Burkard Dregger, innenpolitischer Sprecher der CDU-Fraktion

Burkard Dregger, innenpolitischer Sprecher der CDU-Fraktion, erklärt bzgl. der Antwort des Senats auf seine Schriftliche Anfrage:

„Der rot-rot-grüne Senat beabsichtigt nicht, die weitere Anmietung von Einrichtungen des Landes Berlin und der Bezirke durch bekannte Verfassungsfeinde zu unterbinden. Das hat die beiliegende Antwort des Senats auf meine Schriftliche Anfrage ergeben. Das ist naiv, dumm, unverständlich und völlig unverantwortlich."

 Hintergrund der Schriftlichen Anfrage war die Anmietung von Veranstaltungsräumen in der Bibliothek am Luisenbad am 27.01.2017 durch bekannte Verfassungsfeinde des politischen Salafismus für eine öffentliche Veranstaltung. Die Veranstalter hatten den CDU-Abgeordneten Dregger zu dieser Veranstaltung eingeladen. Dregger aber überprüfte den Veranstalter und stellte fest, dass es sich um Verfassungsfeinde handelt.

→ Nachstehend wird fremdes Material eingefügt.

import Summits.ValiantsHypothesis.ValiantsHypothesis.Theorems.LacunarySymmetroidMatrixDescartesCensusV19SModel
import Summits.ValiantsHypothesis.ValiantsHypothesis.Theorems.LacunarySymmetroidMatrixDescartesCensusV19CSoundNineteen

/-!
# `MatrixDescartes` census — soundness of the 2-SIDON `V = 19` checker: signs and values of terms, the single-positive-term lemma

HONEST FRAMING.  Object-search cell `pub-symmetroid`; door-A item `DoorA26 = PosRootLawAt 2 6 19`
(stmt-ValiantsHypothesis-19979; OPEN, typed, never asserted).  Part of the proof that certificates accepted by `V19S.certOK` (`…CensusV19SCheck`)
exclude a nineteen — `19` distinct positive det-roots of a six-term real symmetric `2 × 2` pencil — on a 2-Sidon support in the cells of Case A
(one repetition) and Case B (one zero) (semantics: `…CensusV19SModel`).  Abstract layer, the twin of `…CensusV19CSoundTerms` with slot = position:
what a `V19S.Model` says about the terms of the named inequalities (three-valued signs; a term containing the zero atom of mode `B` vanishes).
Nothing here bears on the one-collision supports, on `ζ_sym(2,6)` over all supports, on `DoorA26` itself, on `MatrixDescartes`
(stmt-ValiantsHypothesis-18050) or on `VP ≠ VNP`.

[folklore] Certificate-checker soundness; elementary.
-/

-- the D-0017 layout repeats a namespace component (single-conjunct summit); the `dupNamespace` linter flags it; name mandated.
set_option linter.dupNamespace false

namespace Summit.ValiantsHypothesis.ValiantsHypothesis.Theorems.LacunarySymmetroidMatrixDescartes.Census.V19S

open V20 (Atom allAtoms psum posOf qA cA Term PolySpec posl oddTrues FNat fval Row rowC25 rowOne rowAmgm FRat negAt
  G3poly RCSpoly Wpoly tval pval lprod xpow frval BPos lprod_pos lprod_cons atoms_valid coeff_ne_zero qA_mem cA_mem term_getD_mem
  pval_eq_sum_range posOf_lt)

section Terms

open Finset

variable {c : Ctx} {x : ℕ → ℝ} {v : Atom → ℝ}

/-! ### Slots and signs -/

/-- `posl` over the order is the list of slots (positions). [folklore] -/
theorem posl_ord (c : Ctx) (A : List Atom) : posl c.ord A = A.map c.slot := rfl

/-- Slots of valid atoms are positions `< 21`. [folklore] -/
theorem Model.slot_lt (M : V19S.Model c x v) {a : Atom} (ha : a ∈ allAtoms) : c.slot a < 21 := posOf_lt M.wf.hord ha

/-- The real sign of the zero atom's slot is `0`. [folklore] -/
theorem sgR_of_zero {k : ℕ} (h : zeroSlot c.mode k = true) : sgR c k = 0 := by
  unfold sgR; rw [if_pos h]

/-- The real sign of a non-zero slot is `∓1` according to `negSlot`. [folklore] -/
theorem sgR_of_not_zero {k : ℕ} (h : zeroSlot c.mode k = false) :
    sgR c k = if negSlot c.s c.mode k then -1 else 1 := by
  unfold sgR; rw [h]; simp

/-- A zero atom evaluates to `0`. [folklore] -/
theorem Model.v_eq_zero (M : V19S.Model c x v) {a : Atom} (ha : a ∈ allAtoms) (hz : atomZero c a = true) : v a = 0 := by
  rw [M.hv a ha, sgR_of_zero (by simpa [atomZero] using hz), zero_mul]

/-- A non-zero atom evaluates to `±` its slot magnitude. [folklore] -/
theorem Model.v_eq_of_not_zero (M : V19S.Model c x v) {a : Atom} (ha : a ∈ allAtoms) (hz : atomZero c a = false) :
    v a = (if negSlot c.s c.mode (c.slot a) then -1 else 1) * x (c.slot a) := by
  rw [M.hv a ha, sgR_of_not_zero (by simpa [atomZero] using hz)]

/-- A non-zero atom does not vanish. [folklore] -/
theorem Model.v_ne_zero (M : V19S.Model c x v) {a : Atom} (ha : a ∈ allAtoms) (hz : atomZero c a = false) : v a ≠ 0 := by
  rw [M.v_eq_of_not_zero ha hz]
  have hx := M.xpos (c.slot a)
  split_ifs <;> nlinarith

/-- Absolute value of a non-zero atom. [folklore] -/
theorem Model.abs_v (M : V19S.Model c x v) {a : Atom} (ha : a ∈ allAtoms) (hz : atomZero c a = false) : |v a| = x (c.slot a) := by
  rw [M.v_eq_of_not_zero ha hz]
  have hx := M.xpos (c.slot a)
  split_ifs <;> simp [abs_of_pos hx]

/-- A strictly positive atom evaluates to its (positive) slot magnitude. [folklore] -/
theorem Model.v_pos (M : V19S.Model c x v) {a : Atom} (ha : a ∈ allAtoms) (hp : atomPos c a = true) : 0 < v a := by
  unfold atomPos at hp
  simp only [Bool.and_eq_true, Bool.not_eq_true'] at hp
  rw [M.hv a ha, sgR_of_not_zero hp.1, hp.2]
  simpa using M.xpos (c.slot a)

/-! ### Values of terms -/

/-- `termZero = false` unpacked: no atom of the term is the zero atom. [folklore] -/
theorem termZero_false_iff (c : Ctx) (T : Term) : termZero c T = false ↔ ∀ a ∈ T.2, zeroSlot c.mode (c.slot a) = false := by
  unfold termZero; simp

/-- The product of signed values of non-zero atoms splits into a parity sign and the product of slot magnitudes. [folklore] -/
theorem prod_map_sgR_mul (c : Ctx) (x : ℕ → ℝ) :
    ∀ A : List Atom, (∀ a ∈ A, zeroSlot c.mode (c.slot a) = false) →
      (A.map fun a => sgR c (c.slot a) * x (c.slot a)).prod
        = (if oddTrues (A.map fun a => negSlot c.s c.mode (c.slot a)) then -1 else 1) * lprod x (A.map c.slot)
  | [], _ => by simp [oddTrues, lprod]
  | a :: A, h => by
    rw [List.map_cons, List.prod_cons, prod_map_sgR_mul c x A (fun b hb => h b (by simp [hb])),
      sgR_of_not_zero (h a (by simp))]
    simp only [List.map_cons, oddTrues, lprod, List.prod_cons]
    cases negSlot c.s c.mode (c.slot a) <;>
      cases oddTrues (List.map (fun a => negSlot c.s c.mode (c.slot a)) A) <;> simp

/-- Under a model, a term without the zero atom is `±|γ| · ∏ x` with the sign computed by `termNeg`. [folklore] -/
theorem tval_eq_of_model (M : V19S.Model c x v) (T : Term) (hT : ∀ a ∈ T.2, a ∈ allAtoms) (hz : termZero c T = false) :
    tval v T = (if termNeg c T then -1 else 1) * |(T.1 : ℝ)| * lprod x (posl c.ord T.2) := by
  unfold tval termNeg
  have hmap : T.2.map v = T.2.map fun a => sgR c (c.slot a) * x (c.slot a) :=
    List.map_congr_left fun a ha => M.hv a (hT a ha)
  rw [hmap, prod_map_sgR_mul c x T.2 ((termZero_false_iff c T).1 hz), posl_ord]
  have hg : (T.1 : ℝ) = (if decide (T.1 < 0) then -1 else 1) * |(T.1 : ℝ)| := by
    by_cases h : T.1 < 0
    · simp [h, abs_of_neg (show (T.1 : ℝ) < 0 by exact_mod_cast h)]
    · simp [h, abs_of_nonneg (show (0 : ℝ) ≤ T.1 by exact_mod_cast not_lt.1 h)]
  rw [hg]
  cases decide (T.1 < 0) <;> cases oddTrues (List.map (fun a => negSlot c.s c.mode (c.slot a)) T.2) <;> simp

/-- A term containing the zero atom vanishes. [folklore] -/
theorem tval_eq_zero_of_termZero (M : V19S.Model c x v) (T : Term) (hT : ∀ a ∈ T.2, a ∈ allAtoms) (hz : termZero c T = true) :
    tval v T = 0 := by
  unfold termZero at hz
  rw [List.any_eq_true] at hz
  obtain ⟨a, ha, hza⟩ := hz
  unfold tval
  have h0 : v a = 0 := M.v_eq_zero (hT a ha) (by simpa [atomZero] using hza)
  rw [List.prod_eq_zero (List.mem_map.2 ⟨a, ha, h0⟩), mul_zero]

/-- A negative term without the zero atom is `≤ 0`. [folklore] -/
theorem tval_nonpos_of_termNeg (M : V19S.Model c x v) (T : Term) (hT : ∀ a ∈ T.2, a ∈ allAtoms) (hz : termZero c T = false)
    (hn : termNeg c T = true) : tval v T ≤ 0 := by
  rw [tval_eq_of_model M T hT hz, hn]
  simp only [ite_true]
  have := lprod_pos M.xpos (posl c.ord T.2)
  have := abs_nonneg (T.1 : ℝ)
  nlinarith

/-- A negative term without the zero atom and with non-zero coefficient is `< 0`. [folklore] -/
theorem tval_neg_of_termNeg (M : V19S.Model c x v) (T : Term) (hT : ∀ a ∈ T.2, a ∈ allAtoms) (hz : termZero c T = false)
    (hn : termNeg c T = true) (hγ : T.1 ≠ 0) : tval v T < 0 := by
  rw [tval_eq_of_model M T hT hz, hn]
  simp only [ite_true]
  have := lprod_pos M.xpos (posl c.ord T.2)
  have : 0 < |(T.1 : ℝ)| := abs_pos.2 (by exact_mod_cast hγ)
  nlinarith

/-- A non-negative term without the zero atom is `|γ| · ∏ x`. [folklore] -/
theorem tval_eq_of_not_termNeg (M : V19S.Model c x v) (T : Term) (hT : ∀ a ∈ T.2, a ∈ allAtoms) (hz : termZero c T = false)
    (hn : termNeg c T = false) : tval v T = |(T.1 : ℝ)| * lprod x (posl c.ord T.2) := by
  rw [tval_eq_of_model M T hT hz, hn]; simp

/-- Absolute value of a term without the zero atom. [folklore] -/
theorem abs_tval_eq (M : V19S.Model c x v) (T : Term) (hT : ∀ a ∈ T.2, a ∈ allAtoms) (hz : termZero c T = false) :
    |tval v T| = |(T.1 : ℝ)| * lprod x (posl c.ord T.2) := by
  rw [tval_eq_of_model M T hT hz]
  have h1 := lprod_pos M.xpos (posl c.ord T.2)
  split_ifs <;> simp [abs_mul, abs_of_pos h1]

/-- Every term that is not (non-zero and positive) is `≤ 0`. [folklore] -/
theorem tval_nonpos_of_not_pos (M : V19S.Model c x v) (T : Term) (hT : ∀ a ∈ T.2, a ∈ allAtoms)
    (h : ¬ (termZero c T = false ∧ termNeg c T = false)) : tval v T ≤ 0 := by
  by_cases hz : termZero c T = true
  · exact (tval_eq_zero_of_termZero M T hT hz).le
  · have hz' : termZero c T = false := by simpa using hz
    have hn : termNeg c T = true := by
      by_contra hn'
      exact h ⟨hz', by simpa using hn'⟩
    exact tval_nonpos_of_termNeg M T hT hz' hn

/-! ### Slots of valid atoms are `< 21` -/

/-- Slots (positions) of valid atoms are `< 21`. [folklore] -/
theorem posl_lt_21 (M : V19S.Model c x v) {A : List Atom} (hA : ∀ a ∈ A, a ∈ allAtoms) : ∀ p ∈ posl c.ord A, p < 21 := by
  intro p hp
  rw [posl_ord, List.mem_map] at hp
  obtain ⟨a, ha, rfl⟩ := hp
  exact M.slot_lt (hA a ha)

/-! ### Positive terms and the single-positive-term lemma -/

/-- Characterisation of the (non-zero) positive terms. [folklore] -/
theorem mem_posTerms_iff {P : List Term} {n : ℕ} (hn : n < P.length) :
    n ∈ V19S.posTerms c P ↔ termZero c (P.getD n (0, [])) = false ∧ termNeg c (P.getD n (0, [])) = false := by
  unfold posTerms
  rw [List.mem_filter, List.mem_range, List.getD_eq_getElem?_getD, List.getElem?_eq_getElem hn]
  simp [hn]

/-- Members of `posTerms` are indices. [folklore] -/
theorem lt_length_of_mem_posTerms {P : List Term} {n : ℕ} (hn : n ∈ V19S.posTerms c P) : n < P.length := by
  unfold posTerms at hn
  exact List.mem_range.1 (List.mem_filter.1 hn).1

/-- In a single-positive polynomial with `pval ≥ 0`, the non-zero negative terms over a duplicate-free index list `S` (not containing the
positive index) have total absolute value at most the positive term, which is `≥ 0`. [folklore] -/
theorem sum_abs_le_pos (M : V19S.Model c x v) (P : PolySpec) (hP : P.valid = true) {p : ℕ}
    (hpos : posTerms c P.poly = [p]) (hval : 0 ≤ pval v P.poly)
    (S : List ℕ) (hS : ∀ j ∈ S, j < P.poly.length ∧ j ≠ p) (hSnd : S.Nodup) :
    (S.map fun j => |tval v (P.poly.getD j (0, []))|).sum ≤ tval v (P.poly.getD p (0, [])) ∧
      0 ≤ tval v (P.poly.getD p (0, [])) := by
  classical
  set w : ℕ → ℝ := fun n => tval v (P.poly.getD n (0, [])) with hw
  have hp : p < P.poly.length := lt_length_of_mem_posTerms (c := c) (by rw [hpos]; simp)
  have hneg : ∀ n, n < P.poly.length → n ≠ p → w n ≤ 0 := by
    intro n hn hnp
    have hn' : n ∉ posTerms c P.poly := by rw [hpos]; simpa using hnp
    rw [mem_posTerms_iff hn] at hn'
    exact tval_nonpos_of_not_pos M _ (fun a ha => atoms_valid P hP _ (term_getD_mem _ hn) a ha) hn'
  set T := (Finset.range P.poly.length).erase p with hT
  have hsplit : pval v P.poly = w p + ∑ n ∈ T, w n := by
    rw [pval_eq_sum_range, ← Finset.add_sum_erase _ _ (Finset.mem_range.2 hp)]
  have hTnonpos : ∑ n ∈ T, w n ≤ 0 :=
    Finset.sum_nonpos fun n hn => by
      rw [hT, Finset.mem_erase, Finset.mem_range] at hn
      exact hneg n hn.2 hn.1
  have hsub : S.toFinset ⊆ T := by
    intro j hj
    rw [List.mem_toFinset] at hj
    rw [hT, Finset.mem_erase, Finset.mem_range]
    exact ⟨(hS j hj).2, (hS j hj).1⟩
  have hTS : ∑ n ∈ T, w n ≤ ∑ n ∈ S.toFinset, w n := by
    have h := Finset.sum_le_sum_of_subset_of_nonneg (f := fun n => -w n) hsub (fun i hi _ => by
      rw [hT, Finset.mem_erase, Finset.mem_range] at hi
      have := hneg i hi.2 hi.1
      linarith)
    rw [Finset.sum_neg_distrib, Finset.sum_neg_distrib] at h
    linarith
  have hSsum : ∑ n ∈ S.toFinset, w n = (S.map w).sum := List.sum_toFinset w hSnd
  have habs : (S.map fun j => |w j|) = S.map fun j => -w j :=
    List.map_congr_left fun j hj => abs_of_nonpos (hneg j (hS j hj).1 (hS j hj).2)
  have hsumneg : ∀ L : List ℕ, (L.map fun j => -w j).sum = -(L.map w).sum := by
    intro L
    induction L with
    | nil => simp
    | cons a L ih => simp only [List.map_cons, List.sum_cons, ih]; ring
  refine ⟨?_, by linarith⟩
  show (S.map fun j => |w j|).sum ≤ w p
  rw [habs, hsumneg S]
  linarith

end Terms

end Summit.ValiantsHypothesis.ValiantsHypothesis.Theorems.LacunarySymmetroidMatrixDescartes.Census.V19S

„Der rot-rot-grüne Senat will es auch zukünftig zulassen, dass Verfassungsfeinde die Einrichtungen unseres demokratischen Rechtsstaates missbrauchen können, um für ihre extremistischen Vorstellungen zu werben und unsere Verfassungsordnung zu bekämpfen. Das ist ein unbeschreibliches Versagen! Ich fordere den rot-rot-grünen Senat auf,

-unverzüglich per Verwaltungsanweisung die Vergabe von Räumen in Einrichtungen des Landes Berlin und der Bezirke an Verfassungsfeinde zu untersagen,

-die Voraussetzungen zu schaffen, dass die jeweiligen Träger der öffentlichen Einrichtungen sich darüber informieren, wem als Verfassungsfeind der Zutritt zu den öffentlichen Räumen zu versagen ist,

-die jeweiligen Träger der öffentlichen Einrichtungen aufzufordern, notfalls von ihrem Hausrecht Gebrauch zu machen.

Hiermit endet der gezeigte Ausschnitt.